In Stephen King’s novel Dark
Tower, in Book One, the Gunslinger asks Brown, a man who lives amid the
tumbleweeds in the desert, if he believes in the afterlife.
Brown nods, munching the beans and the corn. The beans,
Stephen King says, are like bullets in the Gunslinger’s mouth. Afterlife? Brown nods and says, I think
this is it.
Some months ago, when somebody asked if I believed in hell,
I told her, Yes, I do. Hell is here (pointing at my heart), hell is here,
(pointing at my head). Hell is you and I, living together with our desperate,
separate, unbridgeable confusion.
Hell is this narrow space through which we all walk and
dance with our spikes and blades and other deadly things that we hate but need
to live with to survive our days. Hell is the kid outside the glass wall, peering
wistfully at the warm, happy party inside.
That is hell, and it exists in jagged corners and small
edges of all our lives. It happens here. Now. There’s nothing supernatural about it.
As Stephen King’s Brown said, the two of them eating beans
in the middle of the desert: I think this is it.
In Ynarritu’s film 21
Grams, the thesis revolves around the fact that we all lose 21 grams of
body weight when we die. Everyone. 21 grams. No more, no less. Years ago,
somebody told me that that 21 grams
was the soul, departing. Yet, somebody also told me (this one’s smarter) that
it can be explained by Einstein’s e=mc2. You make the right transpositions,
make it mass equals energy over velocity of light squared. Or to put it simply,
energy is also mass. When we die, we lose mass because we finally lose the body’s energy—we lose
all the minute electricity that used to power our muscles, heart, neurons. All
that minute electricity, upon dying, is the
21 grams that everyone loses. It’s not the soul, my friend said. Don’t be so simple.

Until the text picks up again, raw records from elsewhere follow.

import Literature.NumberTheory.LFunctions.NymanBeurlingRateJ
import Literature.NumberTheory.LFunctions.NymanBeurlingRateInvZetaApprox
import Literature.NumberTheory.LFunctions.NymanBeurlingRateZetaHalf
import HarnessLib

/-!
# Balazard–de Roton 2010, Théorème 1: the theorem from its two deep inputs

Topic `Literature/NumberTheory/LFunctions`; assembly file for the named fact
`Literature.NumberTheory.LFunctions.BalazardDeRoton2010_thm1` (`NymanBeurlingRate.lean`): under RH,
`d_N² ≪_δ (log log N)^{5/2+δ}(log N)^{-1/2}` (M. Balazard, A. de Roton, Int. J. Number Theory 6
(2010) 883–903 = arXiv:0812.1689, Théorème 1).

Everything of the printed proof that is NOT Soundararajan's method for `M(x)` is proved in the tree:

* Prop. 1 and the `ε`-choice — `NymanBeurlingRateReduction.lean` (`BalazardDeRoton2010_thm1_of_props`);
* Prop. 4 (i)(ii) — `ZetaShiftRatioRH.lean`, `GammaShiftRatioSharp.lean`, `ZetaShiftRatioBounds.lean`;
* Prop. 5, Prop. 2 (`J_ε ≪ ε`) — `NymanBeurlingRateResidue.lean`, `NymanBeurlingRateJ.lean`;
* Prop. 13 — `NymanBeurlingRateLargeOrdinates.lean`; Prop. 14, Prop. 3 — `NymanBeurlingRateSmallOrdinates.lean`;
* eq. (t61), Prop. 11 — `NymanBeurlingRateMoebiusTail.lean`; Prop. 10 — `NymanBeurlingRateInvZetaApprox.lean`;
* Titchmarsh (14.14.1) under RH and the input `|ζ(½+iτ)|² ≤ K'(1+|τ|)^{β(τ)}` of Prop. 14 —
  `ZetaCriticalLineRHBound.lean`, `NymanBeurlingRateZetaHalf.lean`.

`BalazardDeRoton2010_thm1_of_deep` states Théorème 1 as a consequence of exactly two inputs, both
"(HR)" statements of the literature obtained by Soundararajan's method, that remain to be formalized:

* (A) `M(x) ≪ √x exp((log x)^{1/2}(log log x)^{5/2+δ})` under RH — K. Soundararajan, *Partial
  sums of the Möbius function*, J. reine angew. Math. 631 (2009), Thm. 1 (with `(log log x)^{14}`),
  exponent `5/2+δ` by M. Balazard, A. de Roton, arXiv:0810.3587;
* (P12) Balazard–de Roton's Proposition 12 (twisted sums `M_N(iτ)`, §6.2, same method).

The unconditional discharge `BalazardDeRoton2010_thm1_holds` awaits proofs of (A) and (P12).

## References

* [BalazardDeRoton2010] M. Balazard, A. de Roton, Int. J. Number Theory 6 (2010) 883–903, Théorème 1
  and Props. 1–14 (arXiv:0812.1689).
* [Titchmarsh1986] E. C. Titchmarsh, *The Theory of the Riemann Zeta-Function*, 2nd ed., Thm. 14.14 (A).
-/

noncomputable section

open Complex

namespace Literature.NumberTheory.LFunctions

open BalazardDeRoton BaezDuarteOnlyIf

/-- **Balazard–de Roton 2010, Théorème 1, from its deep inputs (A), (P12)** (see the module
docstring; `gFun p x = exp((log x)^{1/2}(log log x)^p)`, `eExp`, `kappaExp` as in the paper).
[cite: BalazardDeRoton2010, Théorème 1] -/
theorem BalazardDeRoton2010_thm1_of_deep
    (hA : RiemannHypothesis → ∀ δ : ℝ, 0 < δ → δ ≤ 1 / 2 → ∃ C : ℝ, 0 < C ∧ ∀ x : ℝ, 3 ≤ x →
      |(mertensFunction x : ℝ)| ≤ C * Real.sqrt x * gFun (5 / 2 + δ) x)
    (h12 : RiemannHypothesis → ∀ δ : ℝ, 0 < δ → δ ≤ 1 / 12 → ∃ (N₀ : ℕ) (K : ℝ), 0 < K ∧
      ∀ N : ℕ, N₀ ≤ N → ∀ τ : ℝ, Real.exp (3 * eExp (5 / 2 + 6 * δ) N) ≤ |τ| →
        |τ| ≤ (N : ℝ) ^ (3 / 4 : ℝ) →
        ‖moebiusSum N (τ * I)‖ ≤ K * Real.sqrt N * |τ| ^ (1 / 2 - kappaExp τ)) :
    BalazardDeRoton2010_thm1 :=
  BalazardDeRoton2010_thm1_of_props
    (fun hRH ↦ exists_lintegral_jIntegrand_le hRH)
    (fun hRH ↦ iBound_of_pointwise hRH (invZetaApprox_of_deep hRH (hA hRH) (h12 hRH))
      (exists_norm_sq_zeta_half_le_rpow_betaExp hRH))

end Literature.NumberTheory.LFunctions

end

But this is besides the point, the film tells us. The point
is that when you lose 21 grams, what do you really lose? It’s equal to a stack
of nickels, a bar of chocolate, Ynarritu says—but it’s also somebody’s world collapsing, fates realigned, stories cut short. When that happens, what is it really are we measuring? What happens, what
is gained, and ultimately, what is lost?
When you die, or you lose your memory, what is really lost?
Love, for one, becomes a dried-out corpse, a joke that’s no longer funny. Hell,
heaven, love, hatred, memory—all those absolute human reasons and absolute
truths, they are matter, Yossarian realized in Heller’s Catch-22. Matter. Garbage. Things that rot, crumble, scatter in the
air, vanish. When you lose the material foundation, all those supposed
“eternal” truths fall down like a stack of cards.

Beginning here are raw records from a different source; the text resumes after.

import Mathlib
import Literature.Computability.AlgebraicComplexity.NestFreeMatchingPoly
import Literature.Computability.AlgebraicComplexity.ArithCircuitProofs
import Literature.Computability.AlgebraicComplexity.BurgisserBooleanPartsA3Steps
import Summits.ValiantsHypothesis.ValiantsHypothesis.Theorems.FifoMatchingNNDivisionHardHyperDegree
import Summits.ValiantsHypothesis.ValiantsHypothesis.Theses.FifoMatching
import HarnessLib

/-!
# `NNDivisionHard` (stmt-ValiantsHypothesis-21181) with the cofactor charged EXPONENTIALLY holds;
# the open residual in the cofactor-COST axis is exactly the mid-cost cofactors `⌊n^{1/8}⌋ < L₊(h) ≤ 2^{polylog n}`

Route `ValiantsHypothesis/FifoMatching`, helper toward crux stmt-21181 (`NNDivisionHard`: `∀ c`, eventually
`2^((log₂ n + c)^c) < L₊(NN_n · h) + L₊(h)` for every nonzero `h ∈ ℝ≥0[x]`).

The landed exponential rung R2-exp (`GridCorShadow.expRung_holds`: eventually `2^{⌊n^{1/8}⌋} < L₊(NN_n · h)` for every
`h ≠ 0` of total DEGREE `≤ 2^{⌊n^{1/8}⌋}`) is read in the cofactor-COST axis through Bürgisser's degree bound
`deg ≤ 2^{size}` for fan-in-two circuits (`totalDegree_eval_le_two_pow_size`, any commutative semiring):

* `expRung_of_cheapCofactor` — eventually, every `h ≠ 0` with `L₊(h) ≤ ⌊n^{1/8}⌋` has `2^{⌊n^{1/8}⌋} < L₊(NN_n · h)`
  (a circuit of size `s` has degree `≤ 2^s`, so cheap cofactors are low-degree cofactors).
* ★ `nnDivisionHard_expCharged` — **the crux with the cofactor charged exponentially is a THEOREM**: eventually,
  `2^{⌊n^{1/8}⌋} < L₊(NN_n · h) + 2^{L₊(h)}` for EVERY nonzero `h` (no degree or cost hypothesis); and its by-name twin
  `nnDivisionHard_expCharged_inlined` over the route's inlined `NN_n`.  The crux 21181 is the same inequality with
  the charge `2^{L₊(h)}` lowered to `L₊(h)` (and threshold `2^{polylog}`).
* ★ `nnDivisionHard_iff_midCostCofactor` — **21181 ⟺ its MID-COST tier**: what is open is exactly the certificates
  whose cofactor has `⌊n^{1/8}⌋ < L₊(h) ≤ 2^((log₂ n + c)^c)` (below: `expRung_of_cheapCofactor`; above: the charge
  `+ L₊(h)` alone exceeds the threshold).  Consistent with (and implied pointwise by) the landed hyper-degree tier
  `HyperDegree.nnDivisionHard_iff_hyperDegree` (`deg h > 2^{⌊n^{1/8}⌋}` forces `L₊(h) > ⌊n^{1/8}⌋`); stated here in
  the single currency `L₊`.

HONEST FRAMING: monotone-world bookkeeping over landed rungs; stmt-21181 stays OPEN; nothing here bears on `NNNotVP` or
on VP ≠ VNP (NOT proved).

References: P. Bürgisser, *Completeness and Reduction in Algebraic Complexity Theory* (2000) / TCS 2000 Lemma 2.4
(`deg ≤ 2^{depth}`) [Burgisser2000]; P. Hrubeš, A. Yehudayoff, *Shadows of Newton polytopes*, CCC 2021, Prop 43(2) /
Rem 20, §6 Problem 2 [HrubesYehudayoff2021].
-/

set_option autoImplicit false

-- the mandated summit-side namespace repeats a component by design (single-problem summit)
set_option linter.dupNamespace false

noncomputable section

namespace Summit.ValiantsHypothesis.ValiantsHypothesis.Theorems.FifoMatching

namespace NNDivisionHard.CofactorCost

open scoped NNReal BigOperators Classical
open MvPolynomial
open Literature.Computability.AlgebraicComplexity

/-- **Cheap cofactors are low-degree cofactors, hence covered by R2-exp**: eventually in `n`, every nonzero `h` with
`L₊(h) ≤ ⌊n^{1/8}⌋` has `2^{⌊n^{1/8}⌋} < L₊(NN_n · h)` (`deg h ≤ 2^{L₊(h)}` by `totalDegree_eval_le_two_pow_size` at a
size-optimal fan-in-two circuit, then `GridCorShadow.expRung_holds`). [cite: Burgisser2000TCS, Lemma 2.4 p. 77]
[cite: HrubesYehudayoff2021, Prop 43(2)/Rem 20] -/
theorem expRung_of_cheapCofactor :
    ∃ n₀ : ℕ, ∀ n ≥ n₀, ∀ h : MvPolynomial (Fin (2 * n) × Fin (2 * n)) ℝ≥0, h ≠ 0 →
      complexity h ≤ Nat.sqrt (Nat.sqrt (Nat.sqrt n)) →
        2 ^ Nat.sqrt (Nat.sqrt (Nat.sqrt n)) < complexity (nestFreeMatchingPoly n ℝ≥0 * h) := by
  obtain ⟨n₀, hn₀⟩ := GridCorShadow.expRung_holds
  refine ⟨n₀, fun n hn h hh hL => hn₀ n hn h hh ?_⟩
  obtain ⟨P, h2, hP, hsize⟩ := ArithCircuit.exists_computes_size_eq_complexity h
  calc h.totalDegree = P.eval.totalDegree := by rw [show P.eval = h from hP]
    _ ≤ 2 ^ P.size := totalDegree_eval_le_two_pow_size h2
    _ ≤ 2 ^ Nat.sqrt (Nat.sqrt (Nat.sqrt n)) := by
        rw [hsize]; exact Nat.pow_le_pow_right Nat.two_pos hL

/-- ★ **`NNDivisionHard` WITH EXPONENTIAL COFACTOR CHARGE — PROVED**: eventually in `n`, for EVERY nonzero cofactor
`h ∈ ℝ≥0[x]`, `2^{⌊n^{1/8}⌋} < L₊(NN_n · h) + 2^{L₊(h)}`.  (The crux stmt-21181 is this inequality with the charge
`2^{L₊(h)}` replaced by `L₊(h)` and the threshold by `2^((log₂ n + c)^c)`.) [cite: HrubesYehudayoff2021, §6 Problem 2] -/
theorem nnDivisionHard_expCharged :
    ∃ n₀ : ℕ, ∀ n ≥ n₀, ∀ h : MvPolynomial (Fin (2 * n) × Fin (2 * n)) ℝ≥0, h ≠ 0 →
      2 ^ Nat.sqrt (Nat.sqrt (Nat.sqrt n)) < complexity (nestFreeMatchingPoly n ℝ≥0 * h) + 2 ^ complexity h := by
  obtain ⟨n₀, hn₀⟩ := expRung_of_cheapCofactor
  refine ⟨n₀, fun n hn h hh => ?_⟩
  by_cases hL : complexity h ≤ Nat.sqrt (Nat.sqrt (Nat.sqrt n))
  · exact Nat.lt_add_right _ (hn₀ n hn h hh hL)
  · have hlt : 2 ^ Nat.sqrt (Nat.sqrt (Nat.sqrt n)) < 2 ^ complexity h :=
      Nat.pow_lt_pow_right (by norm_num) (lt_of_not_ge hL)
    exact lt_of_lt_of_le hlt (Nat.le_add_left _ _)

/-- The same over the route's INLINED `NN_n` (definitionally `nestFreeMatchingPoly n ℝ≥0`), for by-name comparison with
the route decl `Theses.FifoMatching.NNDivisionHard`. [cite: HrubesYehudayoff2021, §6 Problem 2] -/
theorem nnDivisionHard_expCharged_inlined :
    ∃ n₀ : ℕ, ∀ n ≥ n₀, ∀ h : MvPolynomial (Fin (2 * n) × Fin (2 * n)) NNReal, h ≠ 0 → 2 ^ Nat.sqrt (Nat.sqrt (Nat.sqrt n)) < Literature.Computability.AlgebraicComplexity.complexity ((∑ M : Fin (2 * n) → Fin (2 * n), if ((∀ i, M (M i) = i) ∧ (∀ i, M i ≠ i) ∧ ∀ i j, i < j → j < M j → M j < M i → False) then ∏ i : Fin (2 * n), (if i < M i then MvPolynomial.X (i, M i) else 1) else (0 : MvPolynomial (Fin (2 * n) × Fin (2 * n)) NNReal)) * h) + 2 ^ Literature.Computability.AlgebraicComplexity.complexity h :=
  nnDivisionHard_expCharged

/-- ★ **`NNDivisionHard` ⟺ its MID-COST tier**: the crux holds iff, for every `c`, eventually every nonzero cofactor
with `⌊n^{1/8}⌋ < L₊(h) ≤ 2^((log₂ n + c)^c)` satisfies `2^((log₂ n + c)^c) < L₊(NN_n · h) + L₊(h)`.  Cheap cofactors
are handled by `expRung_of_cheapCofactor` (with `HyperDegree.polylog_le_root8`), expensive ones by the charge itself.
[cite: HrubesYehudayoff2021, §6 Problem 2] -/
theorem nnDivisionHard_iff_midCostCofactor :
    Summit.ValiantsHypothesis.ValiantsHypothesis.Theses.FifoMatching.NNDivisionHard ↔
    ∀ c : ℕ, ∃ n₀ : ℕ, ∀ n ≥ n₀, ∀ h : MvPolynomial (Fin (2 * n) × Fin (2 * n)) ℝ≥0, h ≠ 0 →
      Nat.sqrt (Nat.sqrt (Nat.sqrt n)) < complexity h → complexity h ≤ 2 ^ ((Nat.log 2 n + c) ^ c) →
        2 ^ ((Nat.log 2 n + c) ^ c) < complexity (nestFreeMatchingPoly n ℝ≥0 * h) + complexity h := by
  constructor
  · intro hD c
    obtain ⟨n₀, hn₀⟩ := hD c
    exact ⟨n₀, fun n hn h hh _ _ => hn₀ n hn h hh⟩
  · intro hM c
    obtain ⟨n₁, hn₁⟩ := hM c
    obtain ⟨n₂, hn₂⟩ := expRung_of_cheapCofactor
    obtain ⟨n₃, hn₃⟩ := HyperDegree.polylog_le_root8 c
    refine ⟨max n₁ (max n₂ n₃), fun n hn h hh => ?_⟩
    have hn1 : n₁ ≤ n := le_trans (le_max_left _ _) hn
    have hn2 : n₂ ≤ n := le_trans ((le_max_left _ _).trans (le_max_right _ _)) hn
    have hn3 : n₃ ≤ n := le_trans ((le_max_right _ _).trans (le_max_right _ _)) hn
    show 2 ^ ((Nat.log 2 n + c) ^ c) < complexity (nestFreeMatchingPoly n ℝ≥0 * h) + complexity h
    by_cases hlo : complexity h ≤ Nat.sqrt (Nat.sqrt (Nat.sqrt n))
    · have h1 := hn₂ n hn2 h hh hlo
      have h2 : 2 ^ ((Nat.log 2 n + c) ^ c) ≤ 2 ^ Nat.sqrt (Nat.sqrt (Nat.sqrt n)) :=
        Nat.pow_le_pow_right (by norm_num) (hn₃ n hn3)
      exact lt_of_le_of_lt h2 (lt_of_lt_of_le h1 (Nat.le_add_right _ _))
    · by_cases hhi : complexity h ≤ 2 ^ ((Nat.log 2 n + c) ^ c)
      · exact hn₁ n hn1 h hh (lt_of_not_ge hlo) hhi
      · exact lt_of_lt_of_le (lt_of_not_ge hhi) (Nat.le_add_left _ _)

end NNDivisionHard.CofactorCost

end Summit.ValiantsHypothesis.ValiantsHypothesis.Theorems.FifoMatching

end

Brown says, "I think this is it." I can imagine the Gunslinger, who has seen it all when the world moved on and seemed different, and who has grown to realize that both the dreadful and joyful things around him are threads of a story the Man In Black is weaving, I can imagine him nodding in assent.
I also think this is it, the Gunslinger would have said. All else is shit.